/-- By-name handle of the registered stub `Holds.stub_pgfFactorisation`. -/
def stub_pgfFactorisation : Prop := type_of% Holds.stub_pgfFactorisation

/-- **Stub 2 — PTAR for lattice quads at every edge density (the combinatorial heart; open, size XL).**
For every `p ∈ [0,1]` and every lattice quad `(H, A, B)`, the number `N` of clusters of
`openGraph ω ⊓ H` meeting both `A` and `B` (events `{N ≥ k}`: `k` pairwise disconnected sites of `A`
each joined to `B`) has, under `bondPercolation (zdGraph 2) p`, a real-rooted probability generating
polynomial: `∃ q : ℝ[X]`, `P(N ≥ k) − P(N ≥ k+1) = q.coeff k` for all `k`, `q(1) = 1`,
`q.roots.card = q.natDegree`. Architecture (card K1): linear preservers of mutual interlacing under
row growth / complementary-arc deletion–contraction (Brändén 2014 §7–8, Borcea–Brändén 2009,
Heilmann–Lieb 1972, Chudnovsky–Seymour 2007), or Karlin's TP ⇒ PF for the chain of successive lowest
open / closed-dual crossings (Karlin 1964, Karlin–McGregor 1959). Contains `BoxCrossingNumberRealRoots`. -/
protected theorem Holds.stub_latticeQuadRealRoots : ∀ (p : unitInterval) (H : SimpleGraph (Literature.Probability.LatticeModels.Site 2)) (A B : Set (Literature.Probability.LatticeModels.Site 2)), IsLatticeQuad H A B → ∃ q : Polynomial ℝ, (∀ k : ℕ, (Literature.Probability.Percolation.bondPercolation (Literature.Probability.LatticeModels.zdGraph 2) p).real {ω | ∃ x : Fin k → Literature.Probability.LatticeModels.Site 2, (∀ i, x i ∈ A ∧ ∃ y ∈ B, (Literature.Probability.Percolation.openGraph ω ⊓ H).Reachable (x i) y) ∧ ∀ i j, i ≠ j → ¬ (Literature.Probability.Percolation.openGraph ω ⊓ H).Reachable (x i) (x j)} - (Literature.Probability.Percolation.bondPercolation (Literature.Probability.LatticeModels.zdGraph 2) p).real {ω | ∃ x : Fin (k + 1) → Literature.Probability.LatticeModels.Site 2, (∀ i, x i ∈ A ∧ ∃ y ∈ B, (Literature.Probability.Percolation.openGraph ω ⊓ H).Reachable (x i) y) ∧ ∀ i j, i ≠ j → ¬ (Literature.Probability.Percolation.openGraph ω ⊓ H).Reachable (x i) (x j)} = q.coeff k) ∧ q.eval 1 = 1 ∧ Multiset.card q.roots = q.natDegree := by
  sorry

/-- By-name handle of the registered stub `Holds.stub_latticeQuadRealRoots`. -/
def stub_latticeQuadRealRoots : Prop := type_of% Holds.stub_latticeQuadRealRoots

/-- **Stub 3 — G02's discretisation of a conformal rectangle is a lattice quad (geometry/topology,
size M–L).** For every conformal rectangle `R` and `δ > 0`, the graph `Ω_δ = discreteDomainGraph
R.carrier δ` with the discrete arcs of `R.arc 0` and `R.arc 2` is a lattice quad: subgraph of `ℤ²`,
finite (bounded carrier, `meshDomain_finite`), square-faced and outer arcs (Jordan-curve arguments: a
closed walk of `Ω_δ` traces a polygon in `Ω̄` whose inside meets no point of the connected unbounded
exterior, hence lies in `int Ω̄ = Ω`; every enclosed lattice edge is then a mesh edge of the largest
component, and a `meshBoundary` site — one with a missing lattice edge — cannot be enclosed), disjoint
and non-interlaced discrete arcs (closest-arc cells of the two opposite arcs; this is where the
lattice-scale pathologies of rough Jordan boundaries — ties, shared pinches, interlacing — are now typed).
Sources: Smirnov 2001 §2 (discretisation); Chelkak–Smirnov 2012 §1.2; Werner 2007 §2–3. -/
protected theorem Holds.stub_discretisedRectangleIsLatticeQuad : ∀ (R : Literature.Probability.RandomPlanarGeometry.ConformalRectangle) (δ : ℝ), 0 < δ → IsLatticeQuad (Literature.Probability.LatticeModels.discreteDomainGraph R.carrier δ) (Literature.Probability.LatticeModels.discreteArc R.carrier δ (R.arc 0)) (Literature.Probability.LatticeModels.discreteArc R.carrier δ (R.arc 2)) := by
  sorry

/-- By-name handle of the registered stub `Holds.stub_discretisedRectangleIsLatticeQuad`. -/
def stub_discretisedRectangleIsLatticeQuad : Prop := type_of% Holds.stub_discretisedRectangleIsLatticeQuad

/-! ### The composition: the three stubs imply the crux, by name (no `sorry`) -/

/-- Monotonicity of the events `{N ≥ k}` in `k`: forgetting the last of `k + 1` pairwise disconnected
marked sites of `A` joined to `B` leaves `k` of them. [folklore] -/
theorem atLeast_succ_subset (G : BondConfig (Site 2) → SimpleGraph (Site 2)) (A B : Set (Site 2))
    (k : ℕ) :
    {ω : BondConfig (Site 2) | ∃ x : Fin (k + 1) → Site 2,
        (∀ i, x i ∈ A ∧ ∃ y ∈ B, (G ω).Reachable (x i) y) ∧
          ∀ i j, i ≠ j → ¬ (G ω).Reachable (x i) (x j)} ⊆
      {ω | ∃ x : Fin k → Site 2,
        (∀ i, x i ∈ A ∧ ∃ y ∈ B, (G ω).Reachable (x i) y) ∧
          ∀ i j, i ≠ j → ¬ (G ω).Reachable (x i) (x j)} := by
  rintro ω ⟨x, hx, hdis⟩
  exact ⟨fun i => x (Fin.castSucc i), fun i => hx (Fin.castSucc i),
    fun i j hij => hdis _ _ fun h => hij (Fin.castSucc_injective _ h)⟩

####################

### AIM OF THE EXERCISE
Among the entries, find each line that includes the string "interlacing" and copy it.

### ANSWER TO THE EXERCISE
`q.roots.card = q.natDegree`. Architecture (card K1): linear preservers of mutual interlacing under
lattice-scale pathologies of rough Jordan boundaries — ties, shared pinches, interlacing — are now typed).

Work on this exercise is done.